Saved entries

import Summits.AtomisticToContinuum.HydrodynamicLimit.Theorems.CollisionIsometryCLTCollisionalTransferLocalityWeightedVelocityAverages
import Summits.AtomisticToContinuum.HydrodynamicLimit.Theorems.JParityClosureOddContactSymmetryGibbsInvariance
import Summits.AtomisticToContinuum.HydrodynamicLimit.Theorems.JParityClosureEvenStressEnskogVelocityFactorisation
import Summits.AtomisticToContinuum.HydrodynamicLimit.Theorems.MourreKoopmanChargesIdealGasNoDecay
import Summits.AtomisticToContinuum.HydrodynamicLimit.Theorems.MourreKoopmanChargesStressStrongMixingTorusStressRawEqCov
import Literature.MathematicalPhysics.KineticTheory.HardSphereTwoTimePressure
import HarnessLib

/-!
# `OneBodyCompleteness` · line `registered`, stub 5a `stub_torusMoments`:
# two-time moments of the one-body empirical field under the canonical law on `𝕋³`

Support file for the crux item stmt-AtomisticToContinuum-9583 (`OneBodyCompleteness`, route
`MourreKoopmanCharges` of `AtomisticToContinuum/HydrodynamicLimit`), proving the registered stub
`stub_torusMoments` of the skeleton `Cruxes/OneBodyCompleteness/Lines/birth.lean`.

Setting: `N + 1` hard spheres of diameter `hsDiameter σ N` on `𝕋³` under the canonical ("rung-0",
constant-profile) law `G = localGibbsLaw σ 1 0 θ N Φ` (`0 < σ < 1/2`, `0 < θ`), a continuous
polynomially bounded velocity profile `h` with `∫ h M_θ = 0`, a continuous `χ` on `𝕋³`, and the
one-body empirical field `A(z) = ∫ χ(y.1) h(y.2) d(empiricalMeasure z) = (N+1)⁻¹ Σᵢ χ(xᵢ) h(vᵢ)`.

* (i) `cov[A ∘ Φ_t, A; G] = ∫ (A ∘ Φ_t) · A dG`: the velocities are i.i.d. `N(0, θ id)` and
  independent of the positions under `G` (`integral_pos_mul_vel_localGibbsLaw_const`), so each summand
  `E_G[χ(xᵢ) h(vᵢ)] = E_pos[χ(xᵢ)] · ∫ h dN(0, θ id) = 0`, whence `E_G[A] = 0`; by stationarity of `G`
  under every `Φ_t` (`integral_comp_flow_localGibbsLaw_const`) also `E_G[A ∘ Φ_t] = 0`; and Mathlib's
  covariance is literally `∫ (X - E X)(Y - E Y)`
  (`MourreKoopmanChargesStressStrongMixing.covariance_eq_integral_mul_of_integral_eq_zero`).
* (ii) `|∫ (A ∘ Φ_t) · A dG| ≤ ∫ (A ∘ Φ_0) · A dG`: `A ∈ L²(G)` (each `vᵢ` has law `N(0, θ id)`,
  `h ∈ L²(N(0, θ id))` by polynomial growth, `χ` bounded), `A ∘ Φ_t ∈ L²(G)` with the same second
  moment (invariance), `|xy| ≤ (x² + y²)/2`, and `Φ_0 = id` `G`-a.e. (`ae_mem_good_localGibbsLaw`).

References: H. Spohn, *Large Scale Dynamics of Interacting Particles* (1991), Part I §2.3 (local
equilibrium states, product structure); GST 2013 Prop. 4.1.1 (Liouville). Folklore otherwise.
-/

noncomputable section

namespace Summit.AtomisticToContinuum.HydrodynamicLimit.Theorems.MourreKoopmanChargesOneBodyCompleteness

open MeasureTheory ProbabilityTheory Filter Topology Set
open scoped ENNReal InnerProductSpace BigOperators
open Literature.Analysis.FluidPDE Literature.MathematicalPhysics.KineticTheory
open Summit.AtomisticToContinuum.HydrodynamicLimit.Theorems.MourreKoopmanChargesIdealGasNoDecay

/-! ### Abstract piece: domination of a two-time moment under an invariant map -/

/-- **Domination of a two-time moment by the equal-time one.** If `T` preserves `μ` and
`X ∈ L²(μ)` is measurable, then `|∫ X(T z) X(z) dμ| ≤ ∫ X² dμ` (`|xy| ≤ (x² + y²)/2` and
`∫ (X ∘ T)² dμ = ∫ X² dμ`). [folklore] -/
theorem abs_integral_comp_mul_le {α : Type*} [MeasurableSpace α] {μ : Measure α} {T : α → α}
    (hT : MeasurePreserving T μ μ) {X : α → ℝ} (hX : Measurable X) (hX2 : MemLp X 2 μ) :
    |∫ z, X (T z) * X z ∂μ| ≤ ∫ z, X z ^ 2 ∂μ := by
  have hXT : MemLp (fun z => X (T z)) 2 μ := hX2.comp_measurePreserving hT
  have hsq : ∫ z, X (T z) ^ 2 ∂μ = ∫ z, X z ^ 2 ∂μ := by
    have h := integral_map_of_stronglyMeasurable (μ := μ) hT.measurable
      ((hX.pow_const 2).stronglyMeasurable : StronglyMeasurable fun z => X z ^ 2)
    rw [hT.map_eq] at h
    exact h.symm
  have hI : Integrable (fun z => (X (T z) ^ 2 + X z ^ 2) / 2) μ :=
    (hXT.integrable_sq.add hX2.integrable_sq).div_const 2
  calc |∫ z, X (T z) * X z ∂μ| ≤ ∫ z, |X (T z) * X z| ∂μ := abs_integral_le_integral_abs
    _ ≤ ∫ z, (X (T z) ^ 2 + X z ^ 2) / 2 ∂μ :=
        integral_mono_of_nonneg (ae_of_all _ fun z => abs_nonneg _) hI
          (ae_of_all _ fun z => by
            show |X (T z) * X z| ≤ (X (T z) ^ 2 + X z ^ 2) / 2
            rw [abs_mul]
            nlinarith [two_mul_le_add_sq |X (T z)| |X z|, sq_abs (X (T z)), sq_abs (X z)])
    _ = ((∫ z, X (T z) ^ 2 ∂μ) + ∫ z, X z ^ 2 ∂μ) / 2 := by
        rw [integral_div, integral_add hXT.integrable_sq hX2.integrable_sq]
    _ = ∫ z, X z ^ 2 ∂μ := by rw [hsq]; ring

/-! ### The one-body empirical field -/

/-- The one-body empirical field as a finite sum:
`∫ χ(y.1) h(y.2) d(empiricalMeasure z) = n⁻¹ Σᵢ χ(xᵢ) h(vᵢ)` (`integral_empiricalMeasure`). [folklore] -/
theorem oneBodyField_eq_sum {n : ℕ} (χ : T3 → ℝ) (h : V3 → ℝ) (z : Config n (Fin 3) T3) :
    ∫ y, χ y.1 * h y.2 ∂(empiricalMeasure z) = (n : ℝ)⁻¹ * ∑ i, χ (z i).1 * h (z i).2 :=
  integral_empiricalMeasure z _

/-- The one-body empirical field of continuous `χ, h` is a measurable function of the configuration
(a finite sum of continuous functions of the coordinates). [folklore] -/
theorem measurable_oneBodyField {n : ℕ} {χ : T3 → ℝ} (hχ : Continuous χ) {h : V3 → ℝ}
    (hh : Continuous h) :
    Measurable fun z : Config n (Fin 3) T3 => ∫ y, χ y.1 * h y.2 ∂(empiricalMeasure z) := by
  have hF : Continuous fun y : T3 × V3 => χ y.1 * h y.2 := by fun_prop
  have e : (fun z : Config n (Fin 3) T3 => ∫ y, χ y.1 * h y.2 ∂(empiricalMeasure z)) =
      fun z => (n : ℝ)⁻¹ * ∑ i, χ (z i).1 * h (z i).2 :=
    funext fun z => oneBodyField_eq_sum χ h z
  rw [e]
  exact measurable_const.mul
    (Finset.measurable_sum _ fun i _ => hF.measurable.comp (measurable_pi_apply i))

/-! ### Statics of the canonical law `G = localGibbsLaw σ 1 0 θ N Φ` -/

/-- **Each velocity is `N(0, θ id)`-distributed under the canonical law** (single-flow form of
`HemisphereAffineSlaving.measurePreserving_vel_localGibbsLaw_const`): for `θ > 0`, `σ ≤ 1/2`, every
flow and every label `i`, `z ↦ vᵢ` pushes `localGibbsLaw σ 1 0 θ N Φ` forward to `gaussMeasure 0 θ`
(rung-0 product structure, the configurational factor being a probability measure). [folklore] -/
theorem measurePreserving_vel_localGibbsLaw_one {σ θ : ℝ} (hθ : 0 < θ) (hσ : σ ≤ 1 / 2) (N : ℕ)
    (Φ : HardSphereFlow (Torus.geometry (Fin 3)) (hsDiameter σ N) (N + 1)) (i : Fin (N + 1)) :
    MeasurePreserving (fun z : Config (N + 1) (Fin 3) T3 => (z i).2)
      (localGibbsLaw σ (fun _ => 1) (fun _ => 0) (fun _ => θ) N Φ) (gaussMeasure (0 : V3) θ) := by
  -- adapted from HemisphereAffineSlaving.measurePreserving_vel_localGibbsLaw_const (family form)
  haveI := isProbabilityMeasure_posGibbsMeasure (a₀ := fun _ : T3 => (1 : ℝ)) continuous_const
    (fun _ => one_pos) hσ N
  refine ⟨(measurable_pi_apply i).snd, ?_⟩
  rw [localGibbsLaw_eq, localGibbsMeasure_rung0_eq_map σ zero_le_one hθ (0 : V3) N,
    Measure.map_map (measurable_pi_apply i).snd measurable_zipConfig]
  exact (HemisphereAffineSlaving.measurePreserving_snd_eval _ (gaussMeasure (0 : V3) θ) i).map_eq

/-- A continuous velocity profile of polynomial growth is in `L²(N(0, θ id))`. [folklore] -/
theorem memLp_two_gaussMeasure_of_poly_growth (θ : ℝ) {h : V3 → ℝ} (hh : Continuous h) {C : ℝ}
    {k : ℕ} (hCk : ∀ v, |h v| ≤ C * (1 + ‖v‖) ^ k) : MemLp h 2 (gaussMeasure (0 : V3) θ) :=
  (memLp_two_iff_integrable_sq hh.aestronglyMeasurable).2
    (integrable_of_poly_growth _ (hh.pow 2).aestronglyMeasurable (sq_growth hCk))

/-- Each summand `z ↦ χ(xᵢ) h(vᵢ)` of the one-body field is in `L²(G)` under the canonical law, for
`χ` measurable bounded and `h ∈ L²(N(0, θ id))` (dominated by `C_χ |h(vᵢ)|`, `vᵢ` having law
`N(0, θ id)`). [folklore] -/
theorem memLp_two_summand_localGibbsLaw_one {σ θ : ℝ} (hθ : 0 < θ) (hσ : σ ≤ 1 / 2) (N : ℕ)
    (Φ : HardSphereFlow (Torus.geometry (Fin 3)) (hsDiameter σ N) (N + 1)) {χ : T3 → ℝ}
    (hχ : Measurable χ) {Cχ : ℝ} (hCχ : ∀ x, |χ x| ≤ Cχ) {h : V3 → ℝ}
    (hh2 : MemLp h 2 (gaussMeasure (0 : V3) θ)) (i : Fin (N + 1)) :
    MemLp (fun z : Config (N + 1) (Fin 3) T3 => χ (z i).1 * h (z i).2) 2
      (localGibbsLaw σ (fun _ => 1) (fun _ => 0) (fun _ => θ) N Φ) := by
  -- adapted from HemisphereAffineSlaving.memLp_two_weight_mul_vel_localGibbsLaw_const (family form)
  have hqi : MemLp (fun z : Config (N + 1) (Fin 3) T3 => h (z i).2) 2
      (localGibbsLaw σ (fun _ => 1) (fun _ => 0) (fun _ => θ) N Φ) :=
    hh2.comp_measurePreserving (measurePreserving_vel_localGibbsLaw_one hθ hσ N Φ i)
  have hfi : AEStronglyMeasurable (fun z : Config (N + 1) (Fin 3) T3 => χ (z i).1)
      (localGibbsLaw σ (fun _ => 1) (fun _ => 0) (fun _ => θ) N Φ) :=
    (hχ.comp (measurable_pi_apply i).fst).aestronglyMeasurable
  refine (hqi.const_mul Cχ).of_le (hfi.mul hqi.aestronglyMeasurable) (ae_of_all _ fun z => ?_)
  rw [norm_mul, norm_mul, Real.norm_eq_abs, Real.norm_eq_abs Cχ]
  exact mul_le_mul_of_nonneg_right ((hCχ _).trans (le_abs_self Cχ)) (norm_nonneg _)

/-- **The one-body empirical field is in `L²(G)`** under the canonical law, for continuous `χ` and a
continuous velocity profile `h` of polynomial growth. [folklore] -/
theorem memLp_two_oneBodyField_localGibbsLaw_one {σ θ : ℝ} (hθ : 0 < θ) (hσ : σ ≤ 1 / 2) (N : ℕ)
    (Φ : HardSphereFlow (Torus.geometry (Fin 3)) (hsDiameter σ N) (N + 1)) {χ : T3 → ℝ}
    (hχ : Continuous χ) {h : V3 → ℝ} (hh : Continuous h) {C : ℝ} {k : ℕ}
    (hCk : ∀ v, |h v| ≤ C * (1 + ‖v‖) ^ k) :
    MemLp (fun z : Config (N + 1) (Fin 3) T3 => ∫ y, χ y.1 * h y.2 ∂(empiricalMeasure z)) 2
      (localGibbsLaw σ (fun _ => 1) (fun _ => 0) (fun _ => θ) N Φ) := by
  obtain ⟨Cχ, _, hCχ⟩ := exists_bound_of_continuous hχ
  have e : (fun z : Config (N + 1) (Fin 3) T3 => ∫ y, χ y.1 * h y.2 ∂(empiricalMeasure z)) =
      fun z => ((N + 1 : ℕ) : ℝ)⁻¹ * ∑ i, χ (z i).1 * h (z i).2 :=
    funext fun z => oneBodyField_eq_sum χ h z
  rw [e]
  exact (memLp_finsetSum
    (f := fun (i : Fin (N + 1)) (z : Config (N + 1) (Fin 3) T3) => χ (z i).1 * h (z i).2)
    Finset.univ fun i _ => memLp_two_summand_localGibbsLaw_one hθ hσ N Φ hχ.measurable hCχ
      (memLp_two_gaussMeasure_of_poly_growth θ hh hCk) i).const_mul _

/-- **Each summand is centred**: `E_G[χ(xᵢ) h(vᵢ)] = E_pos[χ(xᵢ)] · ∫ h dN(0, θ id) = 0` when
`∫ h M_θ = 0` (velocity factorisation at rung 0, `integral_pos_mul_vel_localGibbsLaw_const`, and the
one-coordinate marginal of the product Gaussian). [folklore] -/
theorem integral_summand_localGibbsLaw_one (σ : ℝ) {θ : ℝ} (hθ : 0 < θ) (N : ℕ)
    (Φ : HardSphereFlow (Torus.geometry (Fin 3)) (hsDiameter σ N) (N + 1)) (χ : T3 → ℝ)
    {h : V3 → ℝ} (hh : Measurable h) (h1 : ∫ v, h v * localMaxwellian 1 θ (0 : V3) v = 0)
    (i : Fin (N + 1)) :
    ∫ z, χ (z i).1 * h (z i).2 ∂(localGibbsLaw σ (fun _ => 1) (fun _ => 0) (fun _ => θ) N Φ) = 0 := by
  have hv : ∫ v, h (v i) ∂(Measure.pi fun _ : Fin (N + 1) => gaussMeasure (0 : V3) θ) = 0 := by
    rw [integral_eval_pi (gaussMeasure (0 : V3) θ) h hh i, integral_gaussMeasure_eq_integral_mul hθ h,
      h1]
  have hfac := EvenStressEnskog.integral_pos_mul_vel_localGibbsLaw_const σ zero_le_one hθ (0 : V3) N Φ
    (fun x => χ (x i)) (fun v => h (v i))
  rw [hv, mul_zero] at hfac
  exact hfac
import Literature.NumberTheory.LFunctions.FordProgram1
import HarnessLib

/-!
# Ford's "Program 1": kernel run 20C (`821 ≤ k ≤ 826`)

Topic `Literature/NumberTheory/LFunctions`. Everything here is PROVED (kernel evaluations, standard
axioms): `FordP1.checkT k = true` for `821 ≤ k ≤ 826`, i.e. the certified re-run of PROGRAM 1 of
K. Ford, Proc. LMS 85 (2002) (the second part of Theorem 3) for these `k` — see `FordProgram1.lean`
for the checker, its soundness `FordP1.row_of_checkK`, and the meaning of the constants
(`ρ = FordP1.rhoOf k / 10⁵`, `θ = FordP1.thetaOf k / 10⁴`, `ω = FordP1.omOf k / 10⁴`). One
`decide +kernel` per `k` (so that the kernel's evaluation state is bounded by a single run;
`maxHeartbeats 0` lifts the deterministic time-out for each), then the range statement
`FordP1.run20C`. The assembly is `FordTheorem3SmallK.lean`.

## References

* K. Ford, Proc. London Math. Soc. (3) 85 (2002), 565–633; arXiv:1910.08209: Theorem 3, (1.7),
  Lemmas 3.4–3.5, Appendix "PROGRAM 1". [Ford2002]
-/

namespace Literature.NumberTheory.LFunctions
namespace FordP1

set_option maxHeartbeats 0 in
/-- `checkT 821`. [cite: Ford2002, Theorem 3 (second part) and PROGRAM 1] -/
theorem checkT_821 : checkT 821 = true := by
  decide +kernel

set_option maxHeartbeats 0 in
/-- `checkT 822`. [cite: Ford2002, Theorem 3 (second part) and PROGRAM 1] -/
theorem checkT_822 : checkT 822 = true := by
  decide +kernel

set_option maxHeartbeats 0 in
/-- `checkT 823`. [cite: Ford2002, Theorem 3 (second part) and PROGRAM 1] -/
theorem checkT_823 : checkT 823 = true := by
  decide +kernel

set_option maxHeartbeats 0 in
/-- `checkT 824`. [cite: Ford2002, Theorem 3 (second part) and PROGRAM 1] -/
theorem checkT_824 : checkT 824 = true := by
  decide +kernel

set_option maxHeartbeats 0 in
/-- `checkT 825`. [cite: Ford2002, Theorem 3 (second part) and PROGRAM 1] -/
theorem checkT_825 : checkT 825 = true := by
  decide +kernel

set_option maxHeartbeats 0 in
/-- `checkT 826`. [cite: Ford2002, Theorem 3 (second part) and PROGRAM 1] -/
theorem checkT_826 : checkT 826 = true := by
  decide +kernel

/-- **Kernel run 20C**: `checkT k` for `821 ≤ k ≤ 826`. [cite: Ford2002, Theorem 3 (second part)
and PROGRAM 1] -/
theorem run20C (k : ℕ) (h1 : 821 ≤ k) (h2 : k ≤ 826) : checkT k = true := by
  interval_cases k
  · exact checkT_821
  · exact checkT_822
  · exact checkT_823
  · exact checkT_824
  · exact checkT_825
  · exact checkT_826

end FordP1
end Literature.NumberTheory.LFunctions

» Exercise goal
All lines of the records containing "lean" should be shown.

» Response
`stub_torusMoments` of the skeleton `Cruxes/OneBodyCompleteness/Lines/birth.lean`.
K. Ford, Proc. LMS 85 (2002) (the second part of Theorem 3) for these `k` — see `FordProgram1.lean`
`FordP1.run20C`. The assembly is `FordTheorem3SmallK.lean`.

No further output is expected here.